Psychologisches Gutachten und Schuldeingeständnis im Gerichtssaal
Zum Auftakt des Prozesses verlas sein Verteidiger eine schriftliche Erklärung des Angeklagten. Darin gestand Hasan die Tat, zeigte Reue und bekannte sich zu seiner Schuld: „Ich habe schwere Schuld auf mich geladen, habe drei Menschen getötet, andere haben nur knapp überlebt. Ich werde das Urteil akzeptieren. Ich habe Unschuldige getötet, keine Ungläubigen. Juden, Christen und Muslime sind keine Feinde. Ich erwarte die lebenslange Haftstrafe.“ Auf die Frage des Richters, warum er die ganze Zeit mit gesenktem Kopf dasitze, antwortete Hasan: „Ich fühle mich schuldig, deshalb senke ich meinen Kopf.“
Gegenüber einem psychiatrischen Sachverständigen soll Hasan erklärt haben, dass er beim Anblick der fröhlichen Feiernden auf dem Fronhof von einem Gefühl der Ohnmacht über das Leid der Palästinenser übermannt worden. Wie in einem Wahn habe er zugestochen.

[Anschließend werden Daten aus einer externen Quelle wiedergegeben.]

import Mathlib
import Summits.Ventures.HodgeRepro2.T5HodgeIndexData
import Summits.Ventures.HodgeRepro2.T5HodgeIndexTheorem
import Summits.Ventures.HodgeRepro2.T5HodgeIndexReal
import Summits.Ventures.HodgeRepro2.T5HodgeIndexOneOne
import Summits.Ventures.HodgeRepro2.T5HodgeIndexModel

/-! # T5HodgeIndexModelReal — the real-form statements (Theorem 6.33 for Q on the real classes, BPV IV (2.13)–(2.15)) instantiated on the coframe model at a point: the numbers (3, 3) and (1, 3)

Tier 5, N1 support (route/T5-N1-hodge-p6.md §H1 (V5) / §H3; filer p6; blind lane, Mathlib + own rows only;
README §8(d): uses an L-value-free non-vanishing device: NO).

PURPOSE. T5HodgeIndexReal and T5HodgeIndexOneOne state Theorem 6.33 for Q on `V_ℝ` (Voisin p0129 l. 17) and BPV's
(2.13)–(2.15) on `H^{1,1}_ℝ` (p0177 ll. 1–9) for an abstract datum; T5HodgeIndexModel shows the coframe model at a
point is a datum (`modelData`).  Here the two are put together: on the model, `V_ℝ` is the space of REAL 2-covectors
(dimension 6), `H^{1,1}_ℝ` the real (1,1)-covectors (dimension 4), and the printed types come out as the numbers
`(3, 3)` for Q on the real 2-covectors (`hodge_index_real_model`) and `(1, 3)` for Q on the real (1,1)-covectors
(`signature_oneOne_model`) — the pointwise shadow of «type (1, h^{1,1} − 1)» and of «Σ (−1)^a h^{a,b}» with
h^{2,0} = 1, h^{1,1} = 4 at one point.  Also the (2.14)/(2.15) statements on the model: for a real (1,1)-covector h
with `h ∧ h > 0`, every real (1,1)-covector e with `h ∧ e = 0` has `e ∧ e < 0` unless e = 0 (`hodge_index_model_oneOne`),
and the index inequality (`hodge_index_inequality_model`).  These are the §10.5(ii)(c)/(d)-shaped joint witnesses
for the real-form hypotheses of rows 68 / 70; what stays prose: the passage from the point to the surface.
-/

namespace Summit.Ventures.HodgeRepro2.T5HodgeIndexModelReal

open Module T5HodgeIndexData T5HodgeIndexTheorem T5HodgeIndexReal T5HodgeIndexOneOne T5HodgeIndexModel
  T5HodgeStar

/-- On the model, `Q(x, y)` is row 15's `wedge x y`. -/
theorem modelData_Q (x y : TwoCovector) : modelData.Q x y = wedge x y := rfl

/-- On the model, the conjugation is row 15's `conjC`. -/
theorem modelData_conj (x : TwoCovector) : modelData.conj x = conjC x := rfl

/-- The real classes of the model are the real 2-covectors: `x ∈ V_ℝ ↔ conjC x = x`. -/
theorem mem_realPoints_model_iff (x : TwoCovector) : x ∈ realPoints modelData ↔ conjC x = x := Iff.rfl

/-- `dim_ℝ V_ℝ = 6` on the model (= dim_ℂ Λ² ⊗ ℂ). -/
theorem finrank_realPoints_model : finrank ℝ (realPoints modelData) = 6 := by
  rw [finrank_realPoints modelData]
  simp [TwoCovector]

/-- `dim_ℝ H^{1,1}_ℝ = 4` on the model. -/
theorem finrank_realV11_model : finrank ℝ (realV11 modelData) = 4 := by
  rw [finrank_realV11 modelData]
  exact finrank_V11

/-- THEOREM 6.33 FOR Q ON THE REAL 2-COVECTORS AT A POINT: `V_ℝ = P_ℝ ⊕ N_ℝ` with Q positive definite on `P_ℝ`,
negative definite on `N_ℝ`, of dimensions `2·1 + 1 = 3` and `4 − 1 = 3` — the pointwise numbers of
«Σ_{a,b} (−1)^a h^{a,b}» with h^{2,0} = 1, h^{1,1} = 4. -/
theorem hodge_index_real_model :
    ∃ Pr Nr : Submodule ℝ TwoCovector, Pr ≤ realPoints modelData ∧ Nr ≤ realPoints modelData ∧
      Disjoint Pr Nr ∧ Pr ⊔ Nr = realPoints modelData ∧
      (∀ x ∈ Pr, ∀ y ∈ Nr, wedge x y = 0) ∧ (∀ x ∈ Pr, x ≠ 0 → 0 < (wedge x x).re) ∧
      (∀ y ∈ Nr, y ≠ 0 → (wedge y y).re < 0) ∧ finrank ℝ Pr = 3 ∧ finrank ℝ Nr = 3 := by
  obtain ⟨Pr, Nr, h1, h2, h3, h4, h5, h6, h7, h8, h9⟩ := hodge_index_real modelData
  refine ⟨Pr, Nr, h1, h2, h3, h4, h5, h6, h7, ?_, ?_⟩
  · rw [h8]; show 2 * finrank ℂ V20 + 1 = 3; rw [finrank_V20]
  · rw [h9]; show finrank ℂ V11 - 1 = 3; rw [finrank_V11]

/-- BPV (2.13) AT A POINT: Q on the real (1,1)-covectors has type `(1, 3)`: `H^{1,1}_ℝ = ℝω ⊕ N_ℝ`, Q(ω, ω) = 2 > 0,
Q negative definite on the 3-dimensional `N_ℝ` (the real primitive (1,1)-covectors). -/
theorem signature_oneOne_model :
    ∃ Pr Nr : Submodule ℝ TwoCovector, Pr ≤ realV11 modelData ∧ Nr ≤ realV11 modelData ∧ Disjoint Pr Nr ∧
      Pr ⊔ Nr = realV11 modelData ∧ (∀ x ∈ Pr, ∀ y ∈ Nr, wedge x y = 0) ∧
      (∀ x ∈ Pr, x ≠ 0 → 0 < (wedge x x).re) ∧ (∀ y ∈ Nr, y ≠ 0 → (wedge y y).re < 0) ∧
      finrank ℝ Pr = 1 ∧ finrank ℝ Nr = 3 := by
  obtain ⟨Pr, Nr, h1, h2, h3, h4, h5, h6, h7, h8, h9⟩ := signature_theorem_oneOne modelData
  refine ⟨Pr, Nr, h1, h2, h3, h4, h5, h6, h7, h8, ?_⟩
  rw [h9]; show finrank ℂ V11 - 1 = 3; rw [finrank_V11]

/-- The real (1,1)-covectors of the model: `x ∈ H^{1,1}_ℝ ↔ x ∈ V11 ∧ conjC x = x`. -/
theorem mem_realV11_model_iff (x : TwoCovector) : x ∈ realV11 modelData ↔ x ∈ V11 ∧ conjC x = x :=
  mem_realV11_iff modelData x

/-- BPV (2.14)/(2.15) AT A POINT: for real (1,1)-covectors `h, e` with `h ∧ h > 0` and `h ∧ e = 0`: `e ∧ e ≤ 0`, with
equality iff `e = 0`. -/
theorem hodge_index_model_oneOne {h : TwoCovector} (hh : h ∈ realV11 modelData) (hpos : 0 < (wedge h h).re)
    {e : TwoCovector} (he : e ∈ realV11 modelData) (horth : wedge h e = 0) :
    (wedge e e).re ≤ 0 ∧ ((wedge e e).re = 0 ↔ e = 0) :=
  hodge_index_oneOne modelData hh hpos he horth

/-- The Hodge index inequality at a point: `(h ∧ h)(e ∧ e) ≤ (h ∧ e)²` for real (1,1)-covectors with `h ∧ h > 0`. -/
theorem hodge_index_inequality_model {h : TwoCovector} (hh : h ∈ realV11 modelData) (hpos : 0 < (wedge h h).re)
    {e : TwoCovector} (he : e ∈ realV11 modelData) : (wedge h h).re * (wedge e e).re ≤ (wedge h e).re ^ 2 :=
  hodge_index_inequality modelData hh hpos he

/-- The Kähler form is a real (1,1)-covector with `ω ∧ ω = 2 > 0` — the `h` of (2.14) exists on the model. -/
theorem kahler_mem_realV11_model : T5KahlerModel.kahler ∈ realV11 modelData ∧
    0 < (wedge T5KahlerModel.kahler T5KahlerModel.kahler).re :=
  ⟨ω_mem_realV11 modelData, by rw [T5KahlerModel.wedge_kahler_kahler]; norm_num⟩

end Summit.Ventures.HodgeRepro2.T5HodgeIndexModelReal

Geplanter Angriff im Namen des Islamischen Staates
Nach Angaben der Bundesanwaltschaft plante Hasan die Tat minutiös – im festen Glauben, er führe einen Akt des „Heiligen Krieges“ in Deutschland. Die Anklageschrift umfasst 95 Seiten. Rund 50 Zeugen und mehrere Gutachter sollen im Laufe des Prozesses gehört werden. Insgesamt sind 22 Verhandlungstage bis zum 24. September angesetzt.

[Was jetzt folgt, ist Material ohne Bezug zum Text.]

/-
Copyright (c) 2026 the pub-hodgecm-mathlib formalisation cell (harness21).  Prover seat hodgecm-mathlib-LH4-p14 (g0), req620 Track A «(D-RAM) FOUR-FRAME» squad
(heir LEAD F0P3a-plan (g19); dealer LH4-plan (g10) WORD #35 (3); TARGET F of LH4-p11 (g0) 22:12:03Z, first seat of `stub_U3_stableLaw_RU`).  2026-09-03.
-/
import Summits.HodgeConjecture.HodgeConjecture.Theorems.F0P3cDyRamDiagonalBigTube   -- ★ p855091 (this seat, TARGET A): `smul_single_mem_of_mapGL_diagonal_le` (big tube)
import Literature.NumberTheory.Automorphic.UnitaryLatticeTreeTypes                    -- ★ `le_dualLatt_of_isVertexLattice`, `scaleLattice_dualLatt_le_of_isVertexLattice`, `mem_scaleLattice_iff`
import HarnessLib

/-!
# Crux `H413`, line LH4 «(D-RAM) FOUR-FRAME» road — unit U3_Laws (iii), TIER 2 SUPPORT: «FIXED VERTICES LIVE IN AN EXPLICIT BOX» — `ϖμ·𝒪e_i ⊆ M` and `|μ·x_i| ≤ 1` on `M`
# for every vertex `M` stable under the diagonal torus element, `μ = (s_i − s_j)(s_i − s_k)` (TARGET F of LH4-p11 (g0)'s (S)-reduction)

Cell `hodgecm-mathlib` (D-0151), FLOOR 0, crux item H413 = `stmt-HodgeConjecture-24833`, route of record `HCCMUnconditional`; squad F0∕P3c∕LH4 (req618∕req620).  THEOREMS ONLY
(no `def`, no instance, no notation, no `sorry`, default heartbeats); lane `--supports stmt-HodgeConjecture-24833 --as helper` (count-neutral).  TARGET F of LH4-p11 (g0)'s
(S)-reduction (DATUM `F0/P3c/LH4/LH4-p11/g0/DATUM-S-RU-dltT-census.v1.LH4p11g0.md` §5), statement BY SIGNATURE as worded on the squad bus 2026-09-03T22:12:03Z.

WHAT IS PROVED (generic valued field `K` with a valuation-preserving `σ`, rank 3).  In the unimodular diagonal model `(K³, h_d)`, `h_d = diag(d)`, `|d_i| = 1`, of a frame
(★ `F0P3cDyRamFixedCountDiagonalModel`), let `T = diag(s)` (`|s_i| ≤ 1`) and let `M` be a VERTEX lattice of any type (`ϖM^♯ ≤ M ≤ M^♯`, ★ `IsVertexLattice`) with
`diag(s)·M ≤ M`.  Put `μ = (s_i − s_j)(s_i − s_k)` (`{i, j, k} = Fin 3`).  Then (1) `|μ·x_i| ≤ 1` for every `x ∈ M`, and (2) `ϖμ·e_i ∈ M`.  PROOF: the big tube (★ p855091) gives
`y := μ·x_i·e_i ∈ M`; `M ≤ M^♯` gives `h_d(y, y) = σ(μx_i)·d_i·μx_i ∈ 𝒪`, i.e. `|μx_i|² ≤ 1` (1); hence `h_d(x, μe_i) = σ(x_i)·d_i·μ ∈ 𝒪` for all `x ∈ M`, i.e. `μe_i ∈ M^♯`,
and `ϖM^♯ ≤ M` gives (2).  MEANING: slotwise `ϖμ·𝒪³ ⊆ M ⊆ μ⁻¹·𝒪³` — the fixed vertices of the frame element live in an explicit finite box of the tree (radius ≤ the sum of two
root depths + 1 about the core vertex), the search region of the (S) census.
* `pairing_diagonal_single_right` — `h_d(x, c·e_i) = σ(x_i)·d_i·c`.
* `v_mul_apply_le_one_of_mapGL_diagonal_le` — claim (1).
* `smul_single_one_mem_dualLatt_of_mapGL_diagonal_le` — `μ·e_i ∈ M^♯`.
* **`fixed_vertex_box`** — TARGET F verbatim ((1) ∧ (2)).
HONEST LABEL.  Count-neutral; nothing printed is asserted; the census laws stay PROVER TARGETS; `HC_CM` is proved only modulo the 7 printed citations (2 remaining named inputs:
hLiu418 = `stmt-HodgeConjecture-24832`, h413 = `stmt-HodgeConjecture-24833`) until rung 0 closes.

## References
* [Kottwitz1986BaseChangeUnits] R. E. Kottwitz, *Base change for unit elements of Hecke algebras*, Compositio Math. 60 (1986), §1 pp. 240–241 (fixed lattices of a torus element).
* [Jacobowitz1962] R. Jacobowitz, *Hermitian forms over local fields*, Amer. J. Math. 84 (1962), §4, §7–§8 (dual lattices, modular lattices).
* [Serre1980Trees] J.-P. Serre, *Trees*, Springer (1980), Ch. II §1.1.
* [BruhatTits1972] F. Bruhat, J. Tits, *Groupes réductifs sur un corps local I*, Publ. Math. IHÉS 41 (1972), §10.
-/

set_option autoImplicit false

noncomputable section

namespace Summit.HodgeConjecture.HodgeConjecture.Cruxes.H413.F0P3cDyRamDiagonalFixedBox

open Matrix
open Literature.NumberTheory.Automorphic Literature.NumberTheory.Automorphic.HermitianLattice
open Literature.NumberTheory.Automorphic.UnitaryLatticeTree
open Summit.HodgeConjecture.HodgeConjecture.Cruxes.H413.F0P3cDyRamDiagonalBigTube (smul_single_mem_of_mapGL_diagonal_le)
open scoped Valued WithZero Matrix MatrixGroups

variable {K : Type*} [Field K] [Valued K ℤᵐ⁰] {N : ℕ}

omit [Valued K ℤᵐ⁰] in
/-- `h_d(x, c·e_i) = σ(x_i)·d_i·c` for the diagonal form `h_d = diag(d)`. [cite: Jacobowitz1962, §4] -/
theorem pairing_diagonal_single_right (σ : K →+* K) (d : Fin N → K) (x : Fin N → K) (i : Fin N) (c : K) :
    pairing σ (Matrix.diagonal d) x (Pi.single i c) = σ (x i) * d i * c := by
  rw [pairing_apply, Finset.sum_eq_single i]
  · rw [Finset.sum_eq_single i]
    · rw [Matrix.diagonal_apply_eq, Pi.single_eq_same]
    · intro b _ hb; rw [Pi.single_eq_of_ne hb, mul_zero]
    · exact fun h => absurd (Finset.mem_univ i) h
  · intro a _ ha
    refine Finset.sum_eq_zero fun b _ => ?_
    by_cases hab : a = b
    · subst hab; rw [Pi.single_eq_of_ne ha, mul_zero]
    · rw [Matrix.diagonal_apply_ne _ hab, mul_zero, zero_mul]
  · exact fun h => absurd (Finset.mem_univ i) h

/-- **CLAIM (1): `|μ·x_i| ≤ 1` on a `diag(s)`-stable vertex lattice**, `μ = (s_i − s_j)(s_i − s_k)`: the big-tube vector `y = μ·x_i·e_i ∈ M` (★ p855091) pairs with itself
to `σ(μx_i)·d_i·μx_i ∈ 𝒪` since `M ≤ M^♯`, and `|d_i| = 1`, `|σ a| = |a|`. [cite: Kottwitz1986BaseChangeUnits, §1 pp. 240–241] [cite: Jacobowitz1962, §7–§8] -/
theorem v_mul_apply_le_one_of_mapGL_diagonal_le {σ : K →+* K} (hvσ : ∀ a, Valued.v (σ a) = Valued.v a) {ϖ : K} {d : Fin 3 → K}
    (hd : ∀ i, Valued.v (d i) = 1) (s : Fin 3 → K) (hs : ∀ i, Valued.v (s i) ≤ 1) (T : GL (Fin 3) K) (hT : (T : Matrix (Fin 3) (Fin 3) K) = Matrix.diagonal s)
    {t : ℕ} {M : Submodule 𝒪[K] (Fin 3 → K)} (hM : IsVertexLattice σ ϖ (Matrix.diagonal d) t M) (hfix : mapGL T M ≤ M) {i j k : Fin 3} (hij : i ≠ j)
    (hik : i ≠ k) (hjk : j ≠ k) {x : Fin 3 → K} (hx : x ∈ M) : Valued.v ((s i - s j) * (s i - s k) * x i) ≤ 1 := by
  set μ : K := (s i - s j) * (s i - s k) with hμ
  -- the big-tube vector, rewritten as `(μ x_i) • e_i`
  have hy : μ • (Pi.single i (x i) : Fin 3 → K) ∈ M := smul_single_mem_of_mapGL_diagonal_le s hs T hT M hfix hij hik hjk x hx
  have hyeq : μ • (Pi.single i (x i) : Fin 3 → K) = Pi.single i (μ * x i) := by
    rw [← Pi.single_smul, smul_eq_mul]
  rw [hyeq] at hy
  -- `M ≤ M^♯`: the self-pairing is integral
  have hint := (mem_dualLatt σ (Matrix.diagonal d) M _).1 (le_dualLatt_of_isVertexLattice hvσ hM hy) _ hy
  rw [pairing_diagonal_single_right, Pi.single_eq_same, map_mul, map_mul, hvσ, hd i, mul_one, ← pow_two] at hint
  exact (pow_le_one_iff two_ne_zero).1 hint

/-- **`μ·e_i ∈ M^♯`** for a `diag(s)`-stable vertex lattice `M`: `h_d(x, μe_i) = σ(x_i)·d_i·μ` has valuation `|μx_i| ≤ 1` for every `x ∈ M` (claim (1)).
[cite: Kottwitz1986BaseChangeUnits, §1 pp. 240–241] [cite: Jacobowitz1962, §7–§8] -/
theorem smul_single_one_mem_dualLatt_of_mapGL_diagonal_le {σ : K →+* K} (hvσ : ∀ a, Valued.v (σ a) = Valued.v a) {ϖ : K} {d : Fin 3 → K}
    (hd : ∀ i, Valued.v (d i) = 1) (s : Fin 3 → K) (hs : ∀ i, Valued.v (s i) ≤ 1) (T : GL (Fin 3) K) (hT : (T : Matrix (Fin 3) (Fin 3) K) = Matrix.diagonal s)
    {t : ℕ} {M : Submodule 𝒪[K] (Fin 3 → K)} (hM : IsVertexLattice σ ϖ (Matrix.diagonal d) t M) (hfix : mapGL T M ≤ M) {i j k : Fin 3} (hij : i ≠ j)
    (hik : i ≠ k) (hjk : j ≠ k) : ((s i - s j) * (s i - s k)) • (Pi.single i 1 : Fin 3 → K) ∈ dualLatt σ (Matrix.diagonal d) M := by
  rw [mem_dualLatt]
  intro x hx
  rw [← Pi.single_smul, smul_eq_mul, mul_one, pairing_diagonal_single_right, map_mul, map_mul, hvσ, hd i, mul_one, ← map_mul, mul_comm]
  exact v_mul_apply_le_one_of_mapGL_diagonal_le hvσ hd s hs T hT hM hfix hij hik hjk hx

/-- **«FIXED VERTICES LIVE IN AN EXPLICIT BOX» (TARGET F).**  `h_d = diag(d)` unimodular diagonal (`|d_i| = 1`), `σ` valuation-preserving, `ϖ` a uniformiser, `T = diag(s)` with
`|s_i| ≤ 1`, `M` a vertex lattice of type `t` with `diag(s)·M ≤ M`, `{i, j, k} = Fin 3`, `μ = (s_i − s_j)(s_i − s_k)`: (1) `|μ·x_i| ≤ 1` for all `x ∈ M`; (2) `ϖμ·e_i ∈ M`
(`μe_i ∈ M^♯` and `ϖM^♯ ≤ M`).  Slotwise `ϖμ·𝒪³ ⊆ M ⊆ μ⁻¹·𝒪³`: the quantitative finiteness box of the fixed set of the frame element (radius ≤ sum of two root depths + 1).
[cite: Kottwitz1986BaseChangeUnits, §1 pp. 240–241] [cite: Jacobowitz1962, §7–§8] [cite: Serre1980Trees, II §1.1] [cite: BruhatTits1972, §10] -/
theorem fixed_vertex_box {K : Type*} [Field K] [Valued K ℤᵐ⁰] {σ : K →+* K} (hvσ : ∀ a, Valued.v (σ a) = Valued.v a) {ϖ : K}
    (hϖ : Valued.v ϖ = WithZero.exp (-1 : ℤ)) {d : Fin 3 → K} (hd : ∀ i, Valued.v (d i) = 1) (s : Fin 3 → K) (hs : ∀ i, Valued.v (s i) ≤ 1) (T : GL (Fin 3) K)
    (hT : (T : Matrix (Fin 3) (Fin 3) K) = Matrix.diagonal s) {t : ℕ} {M : Submodule 𝒪[K] (Fin 3 → K)} (hM : IsVertexLattice σ ϖ (Matrix.diagonal d) t M)
    (hfix : mapGL T M ≤ M) {i j k : Fin 3} (hij : i ≠ j) (hik : i ≠ k) (hjk : j ≠ k) :
    (∀ x ∈ M, Valued.v ((s i - s j) * (s i - s k) * x i) ≤ 1) ∧ ((ϖ * ((s i - s j) * (s i - s k))) • (Pi.single i 1 : Fin 3 → K) ∈ M) := by
  refine ⟨fun x hx => v_mul_apply_le_one_of_mapGL_diagonal_le hvσ hd s hs T hT hM hfix hij hik hjk hx, ?_⟩
  have hϖ0 : ϖ ≠ 0 := fun h => by rw [h, map_zero] at hϖ; exact WithZero.zero_ne_coe hϖ
  -- `det diag(d)` is a unit
  have hHd : IsUnit (Matrix.diagonal d).det := by
    rw [Matrix.det_diagonal]
    exact (Finset.prod_ne_zero_iff.2 fun l _ => fun h0 => by have := hd l; rw [h0, map_zero] at this; exact zero_ne_one this).isUnit
  -- `ϖ • (μ • e_i) ∈ ϖ M^♯ ≤ M`
  have hmem : (ϖ * ((s i - s j) * (s i - s k))) • (Pi.single i 1 : Fin 3 → K) ∈ scaleLattice ϖ (dualLatt σ (Matrix.diagonal d) M) := by
    rw [mem_scaleLattice_iff hϖ0, smul_smul, ← mul_assoc, inv_mul_cancel₀ hϖ0, one_mul]
    exact smul_single_one_mem_dualLatt_of_mapGL_diagonal_le hvσ hd s hs T hT hM hfix hij hik hjk
  exact scaleLattice_dualLatt_le_of_isVertexLattice hvσ hHd hM hmem

end Summit.HodgeConjecture.HodgeConjecture.Cruxes.H413.F0P3cDyRamDiagonalFixedBox

end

Bundesanwalt Jochen Weingarten erklärte: „Der Angeklagte soll drei Menschen ermordet haben, sich extra für die Tat ein Messer beschafft haben. Er tötete die Opfer innerhalb einer Minute, verletzte in der Zeit acht weitere Opfer schwer, zum Teil lebensgefährlich.“ Der Angriff sei der zweite bekannte IS-Anschlag auf deutschem Boden seit dem Attentat am Berliner Breitscheidplatz.
Radikalisierung und Flucht nach Deutschland
Hasan war laut Ermittlungen bereits vor seiner Ankunft in Deutschland radikalisiert. Am 25. Dezember 2022 reiste er über die Türkei und Bulgarien nach Deutschland ein. Ursprünglich hätte er nach Bulgarien abgeschoben werden sollen, tauchte jedoch unter – so übernahm Deutschland schließlich seinen Asylantrag.
Seinen mutmaßlichen Hintermann, einen IS-Kontakt mit dem Kampfnamen „Abu Faruq“, traf Hasan im Internet. Dieser soll ihm geraten haben, ein „scharfes, kurzes Messer“ zu verwenden. Am Nachmittag des Tattages, dem 23. August 2024, kaufte Hasan ein Messerset für 29,99 Euro – eines der Messer nahm er mit zum Tatort.
Tatnacht: Bekennervideo, Mord und Symbolik
In der Nacht vor dem Angriff nahm Hasan in einem Solinger Imbiss ein Bekennervideo auf. Er trug zwei Geschirrtücher auf dem Kopf – stilisiert wie ein Palästinensertuch – und drohte auf Arabisch: „Bei Gott, ich werde euch zerstückeln.“ In dem Video nannte er sich „Samarkand Al-Quatani“ und kündigte Rache für die „Massaker der Kreuzzügler in Palästina“ an.
17 Stunden später, gegen 16.26 Uhr, stand er mit einem 15 Zentimeter langen Küchenmesser vor der Bühne am Fronhof – dort, wo Menschen das Fest der Vielfalt feierten. Innerhalb einer Minute stach er gezielt in die Hälse dreier Besucher (56, 56, 67) – alle starben. Acht weitere Menschen wurden schwer verletzt. Vor der Tat schickte er seinem IS-Kontakt ein Messer-Emoji und ein Foto der noch leeren Bühne.
Höchste Sicherheitsvorkehrungen und drohende Höchststrafe
Der Prozess gegen Issa al Hasan wird von hoher medialer und juristischer Aufmerksamkeit begleitet. Sollte eine Schuldfähigkeit festgestellt werden, droht ihm lebenslange Haft mit anschließender Sicherungsverwahrung. Sollte jedoch eine seelische Störung anerkannt werden, könnte die Strafe milder ausfallen – was die Bundesanwaltschaft jedoch ausdrücklich bezweifelt.
Der Fall wirft erneut Fragen zur Kontrolle radikalisierter Flüchtlinge und zur Zusammenarbeit europäischer Behörden im Asylverfahren auf – und bringt die Schrecken des islamistischen Terrors zurück in das öffentliche Bewusstsein.